***** Exercise data

/-!
# Rescaling the `p`-adic height datum, I: `Reg_p(E, c·Dh) = c^{rank}·Reg_p(E, Dh)`
# and the unit-invariance of every WINDOW-grade object of the X4-2 route
# (cell `b2b-bsdres`, census cell `bsd-formula-census`, seat `b2b-bsdres-census-ctyper1` =
# conjecture-typer 1, gen 8; sequels `CensusX42HeightPinning.lean`, `CensusX42ForallErratum.lean`)

HONEST FRAMING (cell `b2b-bsdres`, run/shared/lean/b2b/bsd-rank1-residual/, verbatim in every
file): the goal of the cell is to DELETE the COMBINATION-SHAPED residual classes of the
Birch–Swinnerton-Dyer formula for ALL analytic-rank `≤ 1` elliptic curves over `ℚ` — "full BSD
formula for every rank `≤ 1` curve in class `C`" assembled STRICTLY from published theorems — so
that the rank-`≤ 1` remainder becomes exactly the CONSTRUCTION-SHAPED classes, which are TYPED
(missing-input `Prop`s), NOT attempted. This is not "finishing BSD". Census cell
(bsd-formula-census): research instrumentation; census output = EVIDENCE / conjecture items, never a
Literature fact; labels / RESIDUAL-MAP marks UNCHANGED (O7-ord OPEN; X3♯ / X4♯ CONSTRUCTION-SHAPED);
nothing booked. Theorems only (no definition, no named fact); named facts enter only as hypotheses
of the predicates quoted.

## What

A `p`-adic height datum `Dh` on `E(ℚ)` (`PAdicHeightData W p`: a symmetric bilinear pairing into
`ℚ_p` killing torsion — its normalisation is NOT axiomatised, `PAdicHeights.lean`) can be RESCALED:
a datum `Dh'` with pairing `c · ⟨P,Q⟩_{Dh}` exists (`exists_pairing_eq_mul`; no definition is introduced —
every statement speaks of two data with `⟨,⟩_{Dh'} = c·⟨,⟩_{Dh}` pointwise; Mazur–Tate–Teitelbaum's analytic `λ`-height
`⟨P,Q⟩_λ = λ(i(P,Q))` is linear in the idele class character `λ`, Invent. Math. 84 (1986) Ch. II §4,
pp. 31–32: replacing `λ` by `c·λ` replaces the height by `c` times it). §1 ([folklore] linear
algebra): `Reg_p(E, c·Dh) = c^{rank E(ℚ)} · Reg_p(E, Dh)` (`padicRegulator_eq_of_pairing_eq_mul` — Gram
determinant on the chosen Mordell–Weil basis, `Matrix.det_smul`, basis cardinality = rank by
`IsMordellWeilBasis.card_eq_holds`), so Schneider's non-degeneracy is invariant for `c ≠ 0` and the
NORM `‖Reg_p‖` (i.e. `ord_p Reg_p`) is invariant for `‖c‖ = 1`.

§2: every "up to a `p`-adic unit" object of the `r = 1` O7-ord route is invariant under `Dh ↦ u·Dh`,
`u ∈ ℤ_p^×` — Delbourgo 2002 Thm. (B)'s clauses `LeadingTermClauses W p Dh`
(`leadingTermClauses_iff_of_pairing_eq_units_mul`), p01's / p07's typed branch `p`-adic Gross–Zagier inputs
`BranchPAdicGrossZagier[∅|Odd|Mult]At W p Dh` (`…_iff_of_pairing_eq_units_mul`), and this seat's
WINDOW-grade census relation `CensusX42.ValRelationAt W p Dh` (`valRelationAt_iff_of_pairing_eq_mul`, any `‖c‖ = 1`; in
fact `ValRelationAt` depends on `Dh` only through `‖Reg_p(E,Dh)‖`, `valRelationAt_of_norm_padicRegulator_eq`).
So the two bookkeeping constants the cell's height READING carries — Delbourgo's degree factor
`[K:ℚ]⁻¹ = ½` in `⟨,⟩_{p,ℚ} := [K:ℚ]⁻¹⟨,⟩^{Sch}_{p,K}` (J. Number Theory 95 (2002) p. 39; a unit, `p`
odd) and the SIGN `κ_h = −1` between the census height and Delbourgo's regulator on the (M) rows
(RESIDUAL-MAP §D addendum 10 (2), from print: MTT86 Ch. II §§4–6 pp. 31–35 + Werner 1998 Thm. 7.2 /
Cor. 7.3; `κ_h = +1` on (G-ord, `e = 2`), addendum 9 (2): Mazur–Tate 1983 §(4.4), MST 2006 (1.1),
Delbourgo 2002 pp. 38/67) — are INVISIBLE to every window-grade consumer (`CensusX42ValBridges` /
`ValUnitRows` / `ValConverse` / `ValLoops` / `ValCoeffValuation` and the n1011 `hGZ`-shaped class
theorems behind them). The EXACT-grade relation `RelationAt` is NOT invariant: it pins `Reg_p` on the
nose — `CensusX42HeightPinning.lean`; consequence (an ERRATUM on this seat's `∀ Dh`-packaged
exact-grade theorems): `CensusX42ForallErratum.lean`.

References: B. Mazur, J. Tate, J. Teitelbaum, Invent. Math. 84 (1986) Ch. II §4 (pp. 31–33)
[MazurTateTeitelbaum1986Invent]; D. Delbourgo, J. Number Theory 95 (2002) p. 39, Thm. (A)/(B) (p. 40)
[Delbourgo2002]; D. Delbourgo, Compositio Math. 113 (1998) §2.5 BS-D(p) [Delbourgo1998]; P. Schneider,
Invent. Math. 69 (1982) §1 [Schneider1982PadicHeightI]; B. Mazur, W. Stein, J. Tate, Doc. Math. Extra
Vol. (2006) §1 [MazurSteinTate2006]; A. Werner, Doc. Math. 3 (1998) Thm. 7.2 / Cor. 7.3; HOME files
RESIDUAL-MAP.md §D addenda 9/10, `CensusX42LeadingTerm.lean` / `CensusX42ValRelation.lean` docstrings.
-/

set_option autoImplicit false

**********

#### [Task details]
Copy out only the lines above from the one with "O7-ord route is" to the one with "Delbourgo 2002 Thm.", inclusive, exactly as they stand.

#### [Output for this task]
§2: every "up to a `p`-adic unit" object of the `r = 1` O7-ord route is invariant under `Dh ↦ u·Dh`,
`u ∈ ℤ_p^×` — Delbourgo 2002 Thm. (B)'s clauses `LeadingTermClauses W p Dh`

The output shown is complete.